*THE TASK*. From the entries below, copy exactly the lines from the one that contains "prob p (W ∩ (Y ∩ connEvent ends x b))" through the one that contains "(W ∩ (Y ∩ connEvent ends x a₃)) ∩", both included, and only those.

*DATASET*.
import Mathlib
import Summits.Ventures.PercRepro2.Defs
import Summits.Ventures.PercRepro2.Graph
import Summits.Ventures.PercRepro2.Events
import Summits.Ventures.PercRepro2.Harris
import Summits.Ventures.PercRepro2.HCov
import Summits.Ventures.PercRepro2.PendantRoot
import Summits.Ventures.PercRepro2.PendantOB

/-!
# The diagonal `b = a₃` of the covariance form, and `b` a leaf at `a₃`
(blind cell PercRepro2, mine-2 g14; MINE2-CUTVERTEX.md §13.24)

**The diagonal.** With `b := a₃` every `b`-mass of `Gc` collapses onto the `a₃`-world split
`Q = PD ⊔ T ⊔ T′` (`T = Q ∩ {a₃ ∈ C₂}`, `T′ = Q ∩ {a₃ ∈ C₁}`, `PD = Q ∩ {a₃ ∉ U}`): under `Q`,
`{a₁ ↔ a₃} = T′`, `{a₂ ↔ a₃} = T`, `PD` meets neither, and `Gc p ends o a₁ a₂ a₃ a₃` becomes a
cubic in the nine atoms `D = P(PD)`, `P(T)`, `P(T′)`, `P(T′, oL)`, `P(T′, oH)`, `P(T, oL)`,
`P(T, oH)`, `P(PD, oL)`, `P(PD, oH)` which factors EXACTLY as (`Gc_diag3_eq`)

  `Gc(b = a₃) = 2 (D + 2 P(T)) · M₂ + 2 (D + 2 P(T′)) · M₁`,
  `M₂ = P(T′) P(PD, oH) − D P(T′, oH)`,  `M₁ = P(T) P(PD, oL) − D P(T, oL)`,

and `M₁ ≥ 0` is exactly the cross-cluster block `CovForm.ToL_mul_D_le` of the margin theorem
(`bhk_cross_cluster_avoid`, BHK06 Thm 1.4), `M₂ ≥ 0` its `a₁ ↔ a₂` mirror. Hence
`Gc_diag3_nonneg : 0 ≤ Gc p ends o a₁ a₂ a₃ a₃` for every weighted graph and all vertices —
the `b = a₃` companion of `HCovDiag` (`o = b`), and the value `Row(1)` of `RowCert` seen from
the `a₃`-side. (Own exact checks: the identity on 72 / 72 random weighted instances, §13.24.)

**The leaf.** `Gc` is linear in the `b`-masses and, for `b` a leaf at `a₃` by the edge `f`,
every `b`-mass is `p f` times the mass with `b := a₃` (`{x ↔ b} = {f open} ∩ {x ↔ a₃}`,
`PendantRoot.connEvent_other_leaf`); so `Gc(b leaf at a₃) = p f · Gc(b := a₃)`
(`Gc_pendant_b_at_a3`) and (HCOV) holds for `b` a leaf at `a₃` for every leaf weight
(`HCov_pendant_b_at_a3`). Lifted through the one-far-mark equivalence (MINE2-CUTVERTEX.md §12.2)
this closes the instance «`b` alone behind the cut vertex `a₃`» of the LEAD-SEP3 §3 table.
-/

namespace Summit.Ventures.PercRepro2
namespace DiagBA3

open CovForm PendantRoot

variable {V : Type*} {E : Type*} [Fintype E] [DecidableEq E] [DecidableEq V]
  {R : Type*} [Field R] [LinearOrder R] [IsStrictOrderedRing R]

/-! ## Set identities under `Q` -/

section Sets

variable {ends : E → Sym2 V}

omit [Fintype E] [DecidableEq E] [DecidableEq V] in
/-- `W ∩ {u ↔ v} = W` when every `ω ∈ W` has `u ↔ v`. -/
lemma inter_conn_eq_self {W : Set (Config E)} {u v : V} (hW : ∀ ω ∈ W, Conn ends ω u v) :
    W ∩ connEvent ends u v = W := by
  ext ω
  simp only [Set.mem_inter_iff, mem_connEvent]
  exact ⟨fun h => h.1, fun h => ⟨h, hW ω h⟩⟩

omit [Fintype E] [DecidableEq E] [DecidableEq V] in
/-- `W ∩ (Y ∩ {u ↔ v}) = W ∩ Y` when every `ω ∈ W` has `u ↔ v`. -/
lemma inter_inter_conn_eq {W Y : Set (Config E)} {u v : V} (hW : ∀ ω ∈ W, Conn ends ω u v) :
    W ∩ (Y ∩ connEvent ends u v) = W ∩ Y := by
  ext ω
  simp only [Set.mem_inter_iff, mem_connEvent]
  exact ⟨fun h => ⟨h.1, h.2.1⟩, fun h => ⟨h.1, h.2, hW ω h.1⟩⟩

omit [Fintype E] [DecidableEq E] [DecidableEq V] in
/-- `W ∩ {u ↔ v} = ∅` when no `ω ∈ W` has `u ↔ v`. -/
lemma inter_conn_eq_empty {W : Set (Config E)} {u v : V} (hW : ∀ ω ∈ W, ¬ Conn ends ω u v) :
    W ∩ connEvent ends u v = ∅ := by
  ext ω
  simp only [Set.mem_inter_iff, mem_connEvent, Set.mem_empty_iff_false, iff_false, not_and]
  exact hW ω

omit [Fintype E] [DecidableEq E] [DecidableEq V] in
/-- `W ∩ (Y ∩ {u ↔ v}) = ∅` when no `ω ∈ W` has `u ↔ v`. -/
lemma inter_inter_conn_eq_empty {W Y : Set (Config E)} {u v : V}
    (hW : ∀ ω ∈ W, ¬ Conn ends ω u v) :
    W ∩ (Y ∩ connEvent ends u v) = ∅ := by
  ext ω
  simp only [Set.mem_inter_iff, mem_connEvent, Set.mem_empty_iff_false, iff_false, not_and]
  exact fun h _ => hW ω h

omit [Fintype E] [DecidableEq E] [DecidableEq V] in
/-- `Q ∩ {a₁ ↔ a₃} = T′`. -/
lemma Q_inter_conn13 (ends : E → Sym2 V) (a₁ a₂ a₃ : V) :
    avoidAll ends a₂ {a₁} ∩ connEvent ends a₁ a₃ = TEvent ends a₂ a₁ a₃ := by
  ext ω
  simp only [Set.mem_inter_iff, mem_connEvent, mem_avoidAll, Finset.mem_singleton, forall_eq,
    TEvent, Set.mem_compl_iff]
  constructor
  · rintro ⟨h21, h13⟩; exact ⟨fun h => h21 (conn_symm h), h13⟩
  · rintro ⟨h12, h13⟩; exact ⟨fun h => h12 (conn_symm h), h13⟩

omit [Fintype E] [DecidableEq E] [DecidableEq V] in
/-- `Q ∩ {a₂ ↔ a₃} = T`. -/
lemma Q_inter_conn23 (ends : E → Sym2 V) (a₁ a₂ a₃ : V) :
    avoidAll ends a₂ {a₁} ∩ connEvent ends a₂ a₃ = TEvent ends a₁ a₂ a₃ := by
  ext ω
  simp only [Set.mem_inter_iff, mem_connEvent, mem_avoidAll, Finset.mem_singleton, forall_eq,
    TEvent, Set.mem_compl_iff]

omit [Fintype E] [DecidableEq E] [DecidableEq V] in
/-- `Q ∩ (Y ∩ {a₁ ↔ a₃}) = T′ ∩ Y`. -/
lemma Q_inter_inter_conn13 (ends : E → Sym2 V) (a₁ a₂ a₃ : V) (Y : Set (Config E)) :
    avoidAll ends a₂ {a₁} ∩ (Y ∩ connEvent ends a₁ a₃) = TEvent ends a₂ a₁ a₃ ∩ Y := by
  rw [Set.inter_comm Y, ← Set.inter_assoc, Q_inter_conn13]

omit [Fintype E] [DecidableEq E] [DecidableEq V] in
/-- `Q ∩ (Y ∩ {a₂ ↔ a₃}) = T ∩ Y`. -/
lemma Q_inter_inter_conn23 (ends : E → Sym2 V) (a₁ a₂ a₃ : V) (Y : Set (Config E)) :
    avoidAll ends a₂ {a₁} ∩ (Y ∩ connEvent ends a₂ a₃) = TEvent ends a₁ a₂ a₃ ∩ Y := by
  rw [Set.inter_comm Y, ← Set.inter_assoc, Q_inter_conn23]

end Sets

/-! ## The diagonal identity and its sign -/

/-- **`Gc` on the diagonal `b = a₃`** factors through the two cross-cluster blocks:
`Gc(b = a₃) = 2 (D + 2 P(T)) · M₂ + 2 (D + 2 P(T′)) · M₁`. -/
theorem Gc_diag3_eq (p : E → R) (ends : E → Sym2 V) (o a₁ a₂ a₃ : V) :
    Gc p ends o a₁ a₂ a₃ a₃ =
      2 * (prob p (PDEvent ends a₁ a₂ a₃) + 2 * prob p (TEvent ends a₁ a₂ a₃)) *
          (prob p (TEvent ends a₂ a₁ a₃) * prob p (PDEvent ends a₁ a₂ a₃ ∩ connEvent ends a₂ o) -
            prob p (PDEvent ends a₁ a₂ a₃) * prob p (TEvent ends a₂ a₁ a₃ ∩ connEvent ends a₂ o)) +
        2 * (prob p (PDEvent ends a₁ a₂ a₃) + 2 * prob p (TEvent ends a₂ a₁ a₃)) *
          (prob p (TEvent ends a₁ a₂ a₃) * prob p (PDEvent ends a₁ a₂ a₃ ∩ connEvent ends a₁ o) -
            prob p (PDEvent ends a₁ a₂ a₃) * prob p (TEvent ends a₁ a₂ a₃ ∩ connEvent ends a₁ o)) := by
  have hT'13 : ∀ ω ∈ TEvent ends a₂ a₁ a₃, Conn ends ω a₁ a₃ := fun _ h => h.2
  have hT'23 : ∀ ω ∈ TEvent ends a₂ a₁ a₃, ¬ Conn ends ω a₂ a₃ :=
    fun _ h h23 => h.1 (conn_trans h.2 (conn_symm h23))
  have hT23 : ∀ ω ∈ TEvent ends a₁ a₂ a₃, Conn ends ω a₂ a₃ := fun _ h => h.2
  have hT13 : ∀ ω ∈ TEvent ends a₁ a₂ a₃, ¬ Conn ends ω a₁ a₃ :=
    fun _ h h13 => h.1 (conn_trans h.2 (conn_symm h13))
  have hPD13 : ∀ ω ∈ PDEvent ends a₁ a₂ a₃, ¬ Conn ends ω a₁ a₃ :=
    fun _ h h13 => h.2 (Or.inl (conn_symm h13))
  have hPD23 : ∀ ω ∈ PDEvent ends a₁ a₂ a₃, ¬ Conn ends ω a₂ a₃ :=
    fun _ h h23 => h.2 (Or.inr (conn_symm h23))
  unfold Gc DEF EQbo EQb3 EQb3o EQo EQ3 EQ3o PDb PDbo Do
  rw [gap_eq_Q]
  simp only [Q_inter_conn13 ends a₁ a₂ a₃, Q_inter_conn23 ends a₁ a₂ a₃,
    Q_inter_inter_conn13 ends a₁ a₂ a₃, Q_inter_inter_conn23 ends a₁ a₂ a₃,
    inter_conn_eq_self hT'13, inter_inter_conn_eq hT'13, inter_conn_eq_empty hT'23,
    inter_inter_conn_eq_empty hT'23, inter_conn_eq_self hT23, inter_inter_conn_eq hT23,
    inter_conn_eq_empty hT13, inter_inter_conn_eq_empty hT13, inter_conn_eq_empty hPD13,
    inter_inter_conn_eq_empty hPD13, inter_conn_eq_empty hPD23, inter_inter_conn_eq_empty hPD23,
    prob_empty]
  rw [Qsplit_univ p ends a₁ a₂ a₃, Qsplit p ends a₁ a₂ a₃ (connEvent ends a₁ o),
    Qsplit p ends a₁ a₂ a₃ (connEvent ends a₂ o)]
  ring

/-! ## `b` a leaf at `a₃` -/

omit [DecidableEq V] [LinearOrder R] [IsStrictOrderedRing R] in
/-- `P(W ∩ {x ↔ b}) = q · P(W ∩ {x ↔ a₃})` for `b` a leaf at `a₃` and `W` free of `f`. -/
lemma prob_leaf1 (p : E → R) {ends : E → Sym2 V} {f : E} {b a₃ : V} (hf : ends f = s(b, a₃))
    (hleaf : ∀ e, b ∈ ends e → e = f) (hb3 : b ≠ a₃) {x : V} (hx : b ≠ x) {W : Set (Config E)}
    (hW : Free f W) :
    prob p (W ∩ connEvent ends x b) = p f * prob p (W ∩ connEvent ends x a₃) := by
  rw [connEvent_other_leaf hf hleaf hb3 hx]
  have e : W ∩ (openEdge f ∩ connEvent ends x a₃) = (W ∩ connEvent ends x a₃) ∩ openEdge f := by
    ext ω; simp only [Set.mem_inter_iff]; tauto
  rw [e, prob_inter_openEdge_of_free p (hW.inter (free_connEvent hf hleaf hb3 (Ne.symm hx) (Ne.symm hb3))),
    mul_comm]

omit [DecidableEq V] [LinearOrder R] [IsStrictOrderedRing R] in
/-- `P(W ∩ (Y ∩ {x ↔ b})) = q · P(W ∩ (Y ∩ {x ↔ a₃}))` for `W`, `Y` free of `f`. -/
lemma prob_leaf2 (p : E → R) {ends : E → Sym2 V} {f : E} {b a₃ : V} (hf : ends f = s(b, a₃))
    (hleaf : ∀ e, b ∈ ends e → e = f) (hb3 : b ≠ a₃) {x : V} (hx : b ≠ x) {W Y : Set (Config E)}
    (hW : Free f W) (hY : Free f Y) :
    prob p (W ∩ (Y ∩ connEvent ends x b)) = p f * prob p (W ∩ (Y ∩ connEvent ends x a₃)) := by
  rw [connEvent_other_leaf hf hleaf hb3 hx]
  have e : W ∩ (Y ∩ (openEdge f ∩ connEvent ends x a₃)) =
      (W ∩ (Y ∩ connEvent ends x a₃)) ∩ openEdge f := by
    ext ω; simp only [Set.mem_inter_iff]; tauto
  rw [e, prob_inter_openEdge_of_free p
    (hW.inter (hY.inter (free_connEvent hf hleaf hb3 (Ne.symm hx) (Ne.symm hb3)))), mul_comm]

omit [DecidableEq V] in
/-- **`Gc` with `b` a leaf at `a₃` is `q · Gc(b := a₃)`** (`b`-linearity). -/
theorem Gc_pendant_b_at_a3 (p : E → R) (ends : E → Sym2 V) {f : E} {b a₃ : V}
    (hf : ends f = s(b, a₃)) (hleaf : ∀ e, b ∈ ends e → e = f) (hb3 : b ≠ a₃) {o a₁ a₂ : V}
    (hbo : b ≠ o) (hb1 : b ≠ a₁) (hb2 : b ≠ a₂) :
    Gc p ends o a₁ a₂ a₃ b = p f * Gc p ends o a₁ a₂ a₃ a₃ := by
  have c₁₂ := free_connEvent hf hleaf hb3 (Ne.symm hb1) (Ne.symm hb2)
  have c₂₁ := free_connEvent hf hleaf hb3 (Ne.symm hb2) (Ne.symm hb1)
  have c₁₃ := free_connEvent hf hleaf hb3 (Ne.symm hb1) (Ne.symm hb3)
  have c₂₃ := free_connEvent hf hleaf hb3 (Ne.symm hb2) (Ne.symm hb3)
  have c₃₁ := free_connEvent hf hleaf hb3 (Ne.symm hb3) (Ne.symm hb1)
  have c₃₂ := free_connEvent hf hleaf hb3 (Ne.symm hb3) (Ne.symm hb2)
  have c₁o := free_connEvent hf hleaf hb3 (Ne.symm hb1) (Ne.symm hbo)
  have c₂o := free_connEvent hf hleaf hb3 (Ne.symm hb2) (Ne.symm hbo)
  have hQ : Free f (avoidAll ends a₂ {a₁}) := by
    rw [avoidAll_eq_compl]; exact c₁₂.compl
  have hT : Free f (TEvent ends a₁ a₂ a₃) := c₂₁.compl.inter c₂₃
  have hTp : Free f (TEvent ends a₂ a₁ a₃) := c₁₂.compl.inter c₁₃
  have hPD : Free f (PDEvent ends a₁ a₂ a₃) :=
    c₁₂.compl.inter ((PendantOB.free_union c₃₁ c₃₂).compl)
  unfold Gc DEF CovForm.EQbo EQb3 EQb3o EQo EQ3 EQ3o PDb PDbo Do
  rw [gap_eq_Q p ends a₁ a₂ b, gap_eq_Q p ends a₁ a₂ a₃]
  simp only [
    prob_leaf1 p hf hleaf hb3 hb1 hQ,
    prob_leaf2 p hf hleaf hb3 hb1 hQ c₁o,
    prob_leaf2 p hf hleaf hb3 hb1 hQ c₂o,
    prob_leaf1 p hf hleaf hb3 hb2 hQ,
    prob_leaf2 p hf hleaf hb3 hb2 hQ c₁o,
    prob_leaf2 p hf hleaf hb3 hb2 hQ c₂o,
    prob_leaf1 p hf hleaf hb3 hb1 hPD,
    prob_leaf2 p hf hleaf hb3 hb1 hPD c₁o,
    prob_leaf2 p hf hleaf hb3 hb1 hPD c₂o,
    prob_leaf1 p hf hleaf hb3 hb2 hPD,
    prob_leaf2 p hf hleaf hb3 hb2 hPD c₁o,
    prob_leaf2 p hf hleaf hb3 hb2 hPD c₂o,
    prob_leaf1 p hf hleaf hb3 hb1 hT,
    prob_leaf2 p hf hleaf hb3 hb1 hT c₁o,
    prob_leaf2 p hf hleaf hb3 hb1 hT c₂o,
    prob_leaf1 p hf hleaf hb3 hb2 hT,
    prob_leaf2 p hf hleaf hb3 hb2 hT c₁o,
    prob_leaf2 p hf hleaf hb3 hb2 hT c₂o,
    prob_leaf1 p hf hleaf hb3 hb1 hTp,
    prob_leaf2 p hf hleaf hb3 hb1 hTp c₁o,
    prob_leaf2 p hf hleaf hb3 hb1 hTp c₂o,
    prob_leaf1 p hf hleaf hb3 hb2 hTp,
    prob_leaf2 p hf hleaf hb3 hb2 hTp c₁o,
    prob_leaf2 p hf hleaf hb3 hb2 hTp c₂o]
  ring

/-! ## Signs (the cross-cluster blocks need `Fintype V`) -/

section Signs

variable [Fintype V]

/-- The mirror block `M₂ ≥ 0`: `P(T′, oH) · D ≤ P(PD, oH) · P(T′)` (`ToL_mul_D_le` with
`a₁ ↔ a₂`, `PDEvent_symm`). -/
theorem T'oH_mul_D_le (p : E → R) (hp : IsProbVec p) (ends : E → Sym2 V) (o a₁ a₂ a₃ : V) :
    prob p (TEvent ends a₂ a₁ a₃ ∩ connEvent ends a₂ o) * prob p (PDEvent ends a₁ a₂ a₃) ≤
      prob p (PDEvent ends a₁ a₂ a₃ ∩ connEvent ends a₂ o) * prob p (TEvent ends a₂ a₁ a₃) := by
  have h := ToL_mul_D_le p hp ends o a₂ a₁ a₃
  rwa [PDEvent_symm ends a₁ a₂ a₃] at h

/-- **The diagonal `b = a₃` of (HCOV)**: `0 ≤ Gc p ends o a₁ a₂ a₃ a₃` for every weighted graph and
all vertices (two cross-cluster blocks with nonnegative multipliers). -/
theorem Gc_diag3_nonneg (p : E → R) (hp : IsProbVec p) (ends : E → Sym2 V) (o a₁ a₂ a₃ : V) :
    0 ≤ Gc p ends o a₁ a₂ a₃ a₃ := by
  rw [Gc_diag3_eq]
  have h1 := ToL_mul_D_le p hp ends o a₁ a₂ a₃
  have h2 := T'oH_mul_D_le p hp ends o a₁ a₂ a₃
  have hD := prob_nonneg hp (PDEvent ends a₁ a₂ a₃)
  have hT := prob_nonneg hp (TEvent ends a₁ a₂ a₃)
  have hT' := prob_nonneg hp (TEvent ends a₂ a₁ a₃)
  have hM1 : 0 ≤ prob p (TEvent ends a₁ a₂ a₃) * prob p (PDEvent ends a₁ a₂ a₃ ∩ connEvent ends a₁ o) -
      prob p (PDEvent ends a₁ a₂ a₃) * prob p (TEvent ends a₁ a₂ a₃ ∩ connEvent ends a₁ o) := by
    linarith
  have hM2 : 0 ≤ prob p (TEvent ends a₂ a₁ a₃) * prob p (PDEvent ends a₁ a₂ a₃ ∩ connEvent ends a₂ o) -
      prob p (PDEvent ends a₁ a₂ a₃) * prob p (TEvent ends a₂ a₁ a₃ ∩ connEvent ends a₂ o) := by
    linarith
  have hc1 : 0 ≤ 2 * (prob p (PDEvent ends a₁ a₂ a₃) + 2 * prob p (TEvent ends a₁ a₂ a₃)) := by
    linarith
  have hc2 : 0 ≤ 2 * (prob p (PDEvent ends a₁ a₂ a₃) + 2 * prob p (TEvent ends a₂ a₁ a₃)) := by
    linarith
  exact add_nonneg (mul_nonneg hc1 hM2) (mul_nonneg hc2 hM1)

/-- **(HCOV) on the diagonal `b = a₃`.** -/
theorem HCov_diag3 (p : E → R) (hp : IsProbVec p) (ends : E → Sym2 V) (o a₁ a₂ a₃ : V) :
    HCov p ends o a₁ a₂ a₃ a₃ :=
  Gc_diag3_nonneg p hp ends o a₁ a₂ a₃

/-- **(HCOV) when `b` is a leaf at `a₃`**, for every leaf weight. -/
theorem HCov_pendant_b_at_a3 (p : E → R) (hp : IsProbVec p) (ends : E → Sym2 V) {f : E} {b a₃ : V}
    (hf : ends f = s(b, a₃)) (hleaf : ∀ e, b ∈ ends e → e = f) (hb3 : b ≠ a₃) {o a₁ a₂ : V}
    (hbo : b ≠ o) (hb1 : b ≠ a₁) (hb2 : b ≠ a₂) : HCov p ends o a₁ a₂ a₃ b := by
  unfold HCov
  rw [Gc_pendant_b_at_a3 p ends hf hleaf hb3 hbo hb1 hb2]
  exact mul_nonneg (hp.nonneg f) (Gc_diag3_nonneg p hp ends o a₁ a₂ a₃)

end Signs

end DiagBA3
end Summit.Ventures.PercRepro2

*EXERCISE RESULT*.
    prob p (W ∩ (Y ∩ connEvent ends x b)) = p f * prob p (W ∩ (Y ∩ connEvent ends x a₃)) := by
  rw [connEvent_other_leaf hf hleaf hb3 hx]
  have e : W ∩ (Y ∩ (openEdge f ∩ connEvent ends x a₃)) =
      (W ∩ (Y ∩ connEvent ends x a₃)) ∩ openEdge f := by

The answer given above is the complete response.